**Your assignment:**
Would you please transcribe, exactly as written, the lines of the entries below starting at the one that holds "pair. [this work] -/" and ending at the one that holds "ℝ) → ℝ≥0∞, Measurable", both included?

[Collection entries]
····················
import Summits.CriticalPhenomena.PercolationContinuityZ3.Theorems.SahiAEBorelVersionPosPi

/-!
# Uniformly positive Borel everywhere-MTP₂ / supermodular versions: corollaries (densities w.r.t. a product, a.e.-bounded functions, the unit cube `Q_ι`)

Support file of the Sahi cell (`prim-sahi`, typer seat, generation 22; `--supports stmt-CriticalPhenomena-4575`).
Theorems only (no definitions, no named facts, no sorries).

Corollaries of `hasPosBorelMTP2Versions_pi` (`SahiAEBorelVersionPosPi.lean`):

* `hasPosBorelMTP2Versions_withDensity_pi` / `_withDensity_volume` — every reference measure with an a.e.-positive
  density with respect to a finite product of σ-finite measures on `ℝ` (two-sided property is invariant under
  equivalence of measures);
* `exists_measurable_supermodular_version_of_ae_pi'` — the additive version theorem with the bound `|φ| ≤ K` assumed
  only almost everywhere (modification on a null set; quasi-invariance of `π ⊗ π` under `∧`, `∨`);
* `exists_pos_measurable_mtp2_density_of_isBoxTP2` — an MTP₂ LAW (box-TP₂ measure `π·f`, `f ∈ [c, M]` integrable,
  `π = ⊗ρᵢ` locally finite) has an everywhere-MTP₂ Borel density BOUNDED AWAY FROM `0` AND `∞` (two-sided form of
  g21's `exists_measurable_mtp2_density_of_isBoxTP2`);
* `hasPosBorelMTP2Versions_volume_unitCube` — Lebesgue measure on the closed unit cube `ι → [0,1]` (the cell's
  `Q_ι`), by the two-sided transport along the coordinatewise projection `projIcc` (a lattice homomorphism
  `ℝ^ι → [0,1]^ι` at every pair) and the inclusion (a lattice homomorphism at every pair, measure preserving);
  unfolded: `exists_pos_measurable_mtp2_version_of_ae_unitCube`;
* `exists_measurable_supermodular_version_of_ae_unitCube` — the additive form on `Q_ι`: a bounded measurable
  `φ : Q_ι → ℝ` supermodular on Lebesgue-a.e. pair has a bounded Borel version supermodular at every pair.

No sorries, no new axioms.
-/

noncomputable section

namespace Summit.CriticalPhenomena.PercolationContinuityZ3.Theorems.SahiAEFourFunctions

open MeasureTheory Set Filter Topology
open Summit.CriticalPhenomena.PercolationContinuityZ3.Theorems.SahiBoxTP2 (IsBoxTP2)
open scoped ENNReal NNReal unitInterval

variable {ι : Type*} [Fintype ι]

/-! ### Reference measures with a positive density with respect to a product measure -/

/-- **Every reference measure with an a.e.-positive density with respect to a finite product of σ-finite measures on
`ℝ`** has the two-sided Borel-version property. [this work] -/
theorem hasPosBorelMTP2Versions_withDensity_pi (ρ : ι → Measure ℝ) [∀ i, SigmaFinite (ρ i)] {h : (ι → ℝ) → ℝ≥0∞}
    (hh : Measurable h) (h0 : ∀ᵐ x ∂Measure.pi ρ, h x ≠ 0) :
    HasPosBorelMTP2Versions ((Measure.pi ρ).withDensity h) :=
  (hasPosBorelMTP2Versions_pi ρ).of_equivalent (withDensity_absolutelyContinuous _ _)
    (withDensity_absolutelyContinuous' hh.aemeasurable h0)

/-- In particular `volume.withDensity h` for every measurable a.e.-positive `h` on `ℝ^ι`. [this work] -/
theorem hasPosBorelMTP2Versions_withDensity_volume {h : (ι → ℝ) → ℝ≥0∞} (hh : Measurable h)
    (h0 : ∀ᵐ x ∂(volume : Measure (ι → ℝ)), h x ≠ 0) :
    HasPosBorelMTP2Versions ((volume : Measure (ι → ℝ)).withDensity h) :=
  hasPosBorelMTP2Versions_volume.of_equivalent (withDensity_absolutelyContinuous _ _)
    (withDensity_absolutelyContinuous' hh.aemeasurable h0)

/-! ### The additive form with an almost-everywhere bound -/

/-- **Essentially bounded a.e.-supermodular functions.**  For `ρᵢ` σ-finite on `ℝ`, a measurable `φ : ℝ^ι → ℝ` with
`|φ| ≤ K` ALMOST everywhere and `φ(x) + φ(y) ≤ φ(x ∧ y) + φ(x ∨ y)` for `(⊗ρᵢ) ⊗ (⊗ρᵢ)`-a.e. `(x, y)` has a bounded
Borel version supermodular at every pair (modify `φ` to `0` on the exceptional null set first: almost every pair has
its members, meet and join outside it, `ae_prod_mem_inf_sup_of_sigmaFinite`). [this work] -/
theorem exists_measurable_supermodular_version_of_ae_pi' (ρ : ι → Measure ℝ) [∀ i, SigmaFinite (ρ i)]
    (φ : (ι → ℝ) → ℝ) (hφ : Measurable φ) {K : ℝ} (hK : ∀ᵐ x ∂Measure.pi ρ, |φ x| ≤ K)
    (hsm : ∀ᵐ p ∂(Measure.pi ρ).prod (Measure.pi ρ), φ p.1 + φ p.2 ≤ φ (p.1 ⊓ p.2) + φ (p.1 ⊔ p.2)) :
    ∃ ψ : (ι → ℝ) → ℝ, Measurable ψ ∧ (∃ K' : ℝ, ∀ x, |ψ x| ≤ K') ∧ ψ =ᵐ[Measure.pi ρ] φ ∧
      ∀ x y, ψ x + ψ y ≤ ψ (x ⊓ y) + ψ (x ⊔ y) := by
  set G : Set (ι → ℝ) := {x | |φ x| ≤ K} with hG
  have mG : MeasurableSet G := measurableSet_le (continuous_abs.measurable.comp hφ) measurable_const
  set φ' : (ι → ℝ) → ℝ := G.piecewise φ (fun _ => 0) with hφ'
  have hφ'm : Measurable φ' := hφ.piecewise mG measurable_const
  have h_of_mem : ∀ x ∈ G, φ' x = φ x := fun x hx => Set.piecewise_eq_of_mem _ _ _ hx
  have h_of_not_mem : ∀ x ∉ G, φ' x = 0 := fun x hx => Set.piecewise_eq_of_notMem _ _ _ hx
  have hK' : ∀ x, |φ' x| ≤ max K 0 := fun x => by
    by_cases hx : x ∈ G
    · rw [h_of_mem x hx]; exact (show |φ x| ≤ K from hx).trans (le_max_left _ _)
    · rw [h_of_not_mem x hx, abs_zero]; exact le_max_right _ _
  have hφ'φ : φ' =ᵐ[Measure.pi ρ] φ := by
    filter_upwards [hK] with x hx using h_of_mem x hx
  have hsm' : ∀ᵐ p ∂(Measure.pi ρ).prod (Measure.pi ρ), φ' p.1 + φ' p.2 ≤ φ' (p.1 ⊓ p.2) + φ' (p.1 ⊔ p.2) := by
    filter_upwards [hsm, ae_prod_mem_inf_sup_of_sigmaFinite ρ (G := G) hK] with p hp hG4
    rw [h_of_mem _ hG4.1.1, h_of_mem _ hG4.1.2, h_of_mem _ hG4.2.1, h_of_mem _ hG4.2.2]
    exact hp
  obtain ⟨ψ, hψm, hψb, hψφ', hψsm⟩ := exists_measurable_supermodular_version_of_ae_pi ρ φ' hφ'm hK' hsm'
  exact ⟨ψ, hψm, hψb, hψφ'.trans hφ'φ, hψsm⟩

/-! ### MTP₂ laws have everywhere-MTP₂ densities bounded away from `0` and `∞` -/

/-- **An MTP₂ law with a density bounded away from `0` and `∞` has an everywhere-MTP₂ Borel density with two-sided
bounds.**  For `π = ⊗ᵢ ρᵢ` (locally finite `ρᵢ` on `ℝ`) and a measurable integrable `f : ℝ^ι → [c, M]` (`0 < c`,
`M < ∞`): if the law `π·f` is box-TP₂ (`IsBoxTP2`; ⟺ set-TP₂ ⟺ affiliated), then `π·f = π·F` for a Borel `F`,
`0 < c' ≤ F ≤ M' < ∞`, with `F(x) F(y) ≤ F(x ∧ y) F(x ∨ y)` at EVERY pair. [this work] -/
theorem exists_pos_measurable_mtp2_density_of_isBoxTP2 (ρ : ι → Measure ℝ) [∀ i, IsLocallyFiniteMeasure (ρ i)]
    (f : (ι → ℝ) → ℝ≥0∞) (hf : Measurable f) (hfin : ∫⁻ z, f z ∂Measure.pi ρ ≠ ∞) {c M : ℝ≥0∞} (hc : c ≠ 0)
    (hM : M ≠ ∞) (hcf : ∀ x, c ≤ f x) (hfM : ∀ x, f x ≤ M) (h : IsBoxTP2 ((Measure.pi ρ).withDensity f)) :
    ∃ F : (ι → ℝ) → ℝ≥0∞, Measurable F ∧ (∃ c' M' : ℝ≥0∞, c' ≠ 0 ∧ M' ≠ ∞ ∧ ∀ x, c' ≤ F x ∧ F x ≤ M') ∧
      (Measure.pi ρ).withDensity F = (Measure.pi ρ).withDensity f ∧ ∀ x y, F x * F y ≤ F (x ⊓ y) * F (x ⊔ y) := by
  obtain ⟨F, hFm, hFb, hFf, hFmtp⟩ := exists_pos_measurable_mtp2_version_of_ae_pi ρ f hf hc hM hcf hfM
    ((isBoxTP2_withDensity_pi_iff_ae ρ f hf hfin).1 h)
  exact ⟨F, hFm, hFb, withDensity_congr_ae hFf, hFmtp⟩

/-! ### The closed unit cube `ι → [0,1]` -/

omit [Fintype ι] in
/-- The coordinatewise projection `ℝ^ι → [0,1]^ι` is a lattice homomorphism at every pair. [folklore] -/
theorem projIcc_pi_lattice (x y : ι → ℝ) :
    (fun i => projIcc (0 : ℝ) 1 zero_le_one ((x ⊓ y) i)) =
        (fun i => projIcc (0 : ℝ) 1 zero_le_one (x i)) ⊓ (fun i => projIcc (0 : ℝ) 1 zero_le_one (y i)) ∧
      (fun i => projIcc (0 : ℝ) 1 zero_le_one ((x ⊔ y) i)) =
        (fun i => projIcc (0 : ℝ) 1 zero_le_one (x i)) ⊔ (fun i => projIcc (0 : ℝ) 1 zero_le_one (y i)) := by
  refine ⟨funext fun i => ?_, funext fun i => ?_⟩
  · show projIcc (0 : ℝ) 1 zero_le_one (x i ⊓ y i) =
      projIcc (0 : ℝ) 1 zero_le_one (x i) ⊓ projIcc (0 : ℝ) 1 zero_le_one (y i)
    refine le_antisymm (le_inf (monotone_projIcc _ inf_le_left) (monotone_projIcc _ inf_le_right)) ?_
    rcases le_total (x i) (y i) with h | h
    · rw [inf_eq_left.2 h]; exact inf_le_left
    · rw [inf_eq_right.2 h]; exact inf_le_right
  · show projIcc (0 : ℝ) 1 zero_le_one (x i ⊔ y i) =
      projIcc (0 : ℝ) 1 zero_le_one (x i) ⊔ projIcc (0 : ℝ) 1 zero_le_one (y i)
    refine le_antisymm ?_ (sup_le (monotone_projIcc _ le_sup_left) (monotone_projIcc _ le_sup_right))
    rcases le_total (x i) (y i) with h | h
    · rw [sup_eq_right.2 h]; exact le_sup_right
    · rw [sup_eq_left.2 h]; exact le_sup_left

omit [Fintype ι] in
/-- The coordinatewise inclusion `[0,1]^ι → ℝ^ι` is a lattice homomorphism at every pair. [folklore] -/
theorem coe_pi_lattice (x y : ι → I) :
    (fun i => ((x ⊓ y) i : ℝ)) = (fun i => (x i : ℝ)) ⊓ (fun i => (y i : ℝ)) ∧
      (fun i => ((x ⊔ y) i : ℝ)) = (fun i => (x i : ℝ)) ⊔ (fun i => (y i : ℝ)) := by
  refine ⟨funext fun i => ?_, funext fun i => ?_⟩
  · show ((x i ⊓ y i : I) : ℝ) = (x i : ℝ) ⊓ (y i : ℝ)
    refine le_antisymm (le_inf (Subtype.coe_le_coe.2 inf_le_left) (Subtype.coe_le_coe.2 inf_le_right)) ?_
    rcases le_total (x i) (y i) with h | h
    · exact inf_le_left.trans (Subtype.coe_le_coe.2 (le_inf le_rfl h))
    · exact inf_le_right.trans (Subtype.coe_le_coe.2 (le_inf h le_rfl))
  · show ((x i ⊔ y i : I) : ℝ) = (x i : ℝ) ⊔ (y i : ℝ)
    refine le_antisymm ?_ (sup_le (Subtype.coe_le_coe.2 le_sup_left) (Subtype.coe_le_coe.2 le_sup_right))
    rcases le_total (x i) (y i) with h | h
    · exact (Subtype.coe_le_coe.2 (sup_le h le_rfl)).trans le_sup_right
    · exact (Subtype.coe_le_coe.2 (sup_le le_rfl h)).trans le_sup_left

/-- **Lebesgue measure on the closed unit cube `ι → [0,1]` has the two-sided Borel-version property.**
[this work] -/
theorem hasPosBorelMTP2Versions_volume_unitCube : HasPosBorelMTP2Versions (volume : Measure (ι → I)) := by
  set μ : Measure (ι → ℝ) := (volume : Measure (ι → ℝ)).restrict (Set.pi univ fun _ => Icc (0 : ℝ) 1) with hμ
  have hP : HasPosBorelMTP2Versions μ := hasPosBorelMTP2Versions_volume_restrict_pi fun _ => Icc (0 : ℝ) 1
  set T : (ι → ℝ) → (ι → I) := fun x i => projIcc (0 : ℝ) 1 zero_le_one (x i) with hT
  set R : (ι → I) → (ι → ℝ) := fun y i => (y i : ℝ) with hR
  have hTm : Measurable T :=
    measurable_pi_iff.2 fun i => continuous_projIcc.measurable.comp (measurable_pi_apply i)
  have hRmp : MeasurePreserving R (volume : Measure (ι → I)) μ := by
    rw [hμ, volume_pi, volume_pi, Measure.restrict_pi_pi]
    exact measurePreserving_pi _ _ fun _ => unitInterval.measurePreserving_coe
  have hTR : T ∘ R = id := funext fun y => funext fun i => projIcc_val zero_le_one (y i)
  have hmap : μ.map T = (volume : Measure (ι → I)) := by
    rw [← hRmp.map_eq, Measure.map_map hTm hRmp.measurable, hTR, Measure.map_id]
  have hRT : ∀ᵐ x ∂μ, R (T x) = x := by
    filter_upwards [ae_restrict_mem (MeasurableSet.univ_pi fun _ => measurableSet_Icc)] with x hx
    exact funext fun i => congrArg Subtype.val (Set.projIcc_of_mem zero_le_one (Set.mem_univ_pi.1 hx i))
  exact hP.transport hTm hRmp.measurable (Eventually.of_forall fun p => projIcc_pi_lattice p.1 p.2) (by rw [hmap])
    (by rw [hmap]) coe_pi_lattice hRT

/-- **Unfolded, on `Q_ι = [0,1]^ι` with Lebesgue measure**: every measurable `f : Q_ι → [c, M]` (`0 < c`, `M < ∞`)
which is MTP₂ on almost every pair has a Borel version `F = f` a.e., `0 < c' ≤ F ≤ M' < ∞`, with
`F(x) F(y) ≤ F(x ∧ y) F(x ∨ y)` for ALL `x, y`. [this work] -/
theorem exists_pos_measurable_mtp2_version_of_ae_unitCube (f : (ι → I) → ℝ≥0∞) (hf : Measurable f)
    {c M : ℝ≥0∞} (hc : c ≠ 0) (hM : M ≠ ∞) (hcf : ∀ x, c ≤ f x) (hfM : ∀ x, f x ≤ M)
    (hMTP : ∀ᵐ p ∂(volume : Measure (ι → I)).prod volume, f p.1 * f p.2 ≤ f (p.1 ⊓ p.2) * f (p.1 ⊔ p.2)) :
    ∃ F : (ι → I) → ℝ≥0∞, Measurable F ∧ (∃ c' M' : ℝ≥0∞, c' ≠ 0 ∧ M' ≠ ∞ ∧ ∀ x, c' ≤ F x ∧ F x ≤ M') ∧
      F =ᵐ[volume] f ∧ ∀ x y, F x * F y ≤ F (x ⊓ y) * F (x ⊔ y) :=
  hasPosBorelMTP2Versions_volume_unitCube f hf c M hc hM hcf hfM hMTP

/-- **The additive form on `Q_ι`**: a bounded measurable `φ : [0,1]^ι → ℝ` which is supermodular on Lebesgue-almost
every pair has a bounded Borel version supermodular at every pair (pull back to `ℝ^ι` along the inclusion / push
forward along `projIcc`). [this work] -/
theorem exists_measurable_supermodular_version_of_ae_unitCube (φ : (ι → I) → ℝ) (hφ : Measurable φ) {K : ℝ}
    (hK : ∀ x, |φ x| ≤ K)
    (hsm : ∀ᵐ p ∂(volume : Measure (ι → I)).prod volume, φ p.1 + φ p.2 ≤ φ (p.1 ⊓ p.2) + φ (p.1 ⊔ p.2)) :
    ∃ ψ : (ι → I) → ℝ, Measurable ψ ∧ (∃ K' : ℝ, ∀ x, |ψ x| ≤ K') ∧ ψ =ᵐ[volume] φ ∧
      ∀ x y, ψ x + ψ y ≤ ψ (x ⊓ y) + ψ (x ⊔ y) := by
  -- pull back to `ℝ^ι` restricted to the closed cube
  set μ : Measure (ι → ℝ) := (volume : Measure (ι → ℝ)).restrict (Set.pi univ fun _ => Icc (0 : ℝ) 1) with hμ
  set T : (ι → ℝ) → (ι → I) := fun x i => projIcc (0 : ℝ) 1 zero_le_one (x i) with hT
  set R : (ι → I) → (ι → ℝ) := fun y i => (y i : ℝ) with hR
  have hTm : Measurable T :=
    measurable_pi_iff.2 fun i => continuous_projIcc.measurable.comp (measurable_pi_apply i)
  have hRmp : MeasurePreserving R (volume : Measure (ι → I)) μ := by
    rw [hμ, volume_pi, volume_pi, Measure.restrict_pi_pi]
    exact measurePreserving_pi _ _ fun _ => unitInterval.measurePreserving_coe
  have hTR : ∀ y, T (R y) = y := fun y => funext fun i => projIcc_val zero_le_one (y i)
  have hmap : μ.map T = (volume : Measure (ι → I)) := by
    rw [← hRmp.map_eq, Measure.map_map hTm hRmp.measurable]
    have : T ∘ R = id := funext hTR
    rw [this, Measure.map_id]
  have hqmp : Measure.QuasiMeasurePreserving T μ (volume : Measure (ι → I)) := ⟨hTm, by rw [hmap]⟩
  have hqmp2 := MeasureTheory.QuasiMeasurePreserving.prodMap hqmp hqmp
  have hsm' : ∀ᵐ p ∂μ.prod μ, φ (T p.1) + φ (T p.2) ≤ φ (T (p.1 ⊓ p.2)) + φ (T (p.1 ⊔ p.2)) := by
    filter_upwards [hqmp2.ae hsm] with p hp
    have hl := projIcc_pi_lattice p.1 p.2
    simp only [hT]
    rw [hl.1, hl.2]
    exact hp
  obtain ⟨ψ', hψ'm, ⟨K', hK'⟩, hψ'φ, hψ'sm⟩ :=
    ((hasPosBorelMTP2Versions_volume_restrict_pi fun _ : ι => Icc (0 : ℝ) 1).exists_supermodular_version
      (φ ∘ T) (hφ.comp hTm) (fun x => hK (T x)) hsm')
  refine ⟨ψ' ∘ R, hψ'm.comp hRmp.measurable, ⟨K', fun y => hK' (R y)⟩, ?_, fun x y => ?_⟩
  · -- `ψ' ∘ R = φ` a.e.: `ψ' = φ ∘ T` `μ`-a.e., `R_* vol = μ`, `T ∘ R = id`
    have h1 : ∀ᵐ x ∂μ, ψ' x = φ (T x) := hψ'φ
    have h2 : ∀ᵐ y ∂(volume : Measure (ι → I)), ψ' (R y) = φ (T (R y)) := hRmp.quasiMeasurePreserving.ae h1
    filter_upwards [h2] with y hy
    rw [Function.comp_apply, hy, hTR y]
  · have hl := coe_pi_lattice x y
    simp only [Function.comp_apply, hR]
    rw [hl.1, hl.2]
    exact hψ'sm _ _

end Summit.CriticalPhenomena.PercolationContinuityZ3.Theorems.SahiAEFourFunctions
····················
**Solution to the problem:**
`0 < c' ≤ F ≤ M' < ∞`, with `F(x) F(y) ≤ F(x ∧ y) F(x ∨ y)` at EVERY pair. [this work] -/
theorem exists_pos_measurable_mtp2_density_of_isBoxTP2 (ρ : ι → Measure ℝ) [∀ i, IsLocallyFiniteMeasure (ρ i)]
    (f : (ι → ℝ) → ℝ≥0∞) (hf : Measurable f) (hfin : ∫⁻ z, f z ∂Measure.pi ρ ≠ ∞) {c M : ℝ≥0∞} (hc : c ≠ 0)
    (hM : M ≠ ∞) (hcf : ∀ x, c ≤ f x) (hfM : ∀ x, f x ≤ M) (h : IsBoxTP2 ((Measure.pi ρ).withDensity f)) :
    ∃ F : (ι → ℝ) → ℝ≥0∞, Measurable F ∧ (∃ c' M' : ℝ≥0∞, c' ≠ 0 ∧ M' ≠ ∞ ∧ ∀ x, c' ≤ F x ∧ F x ≤ M') ∧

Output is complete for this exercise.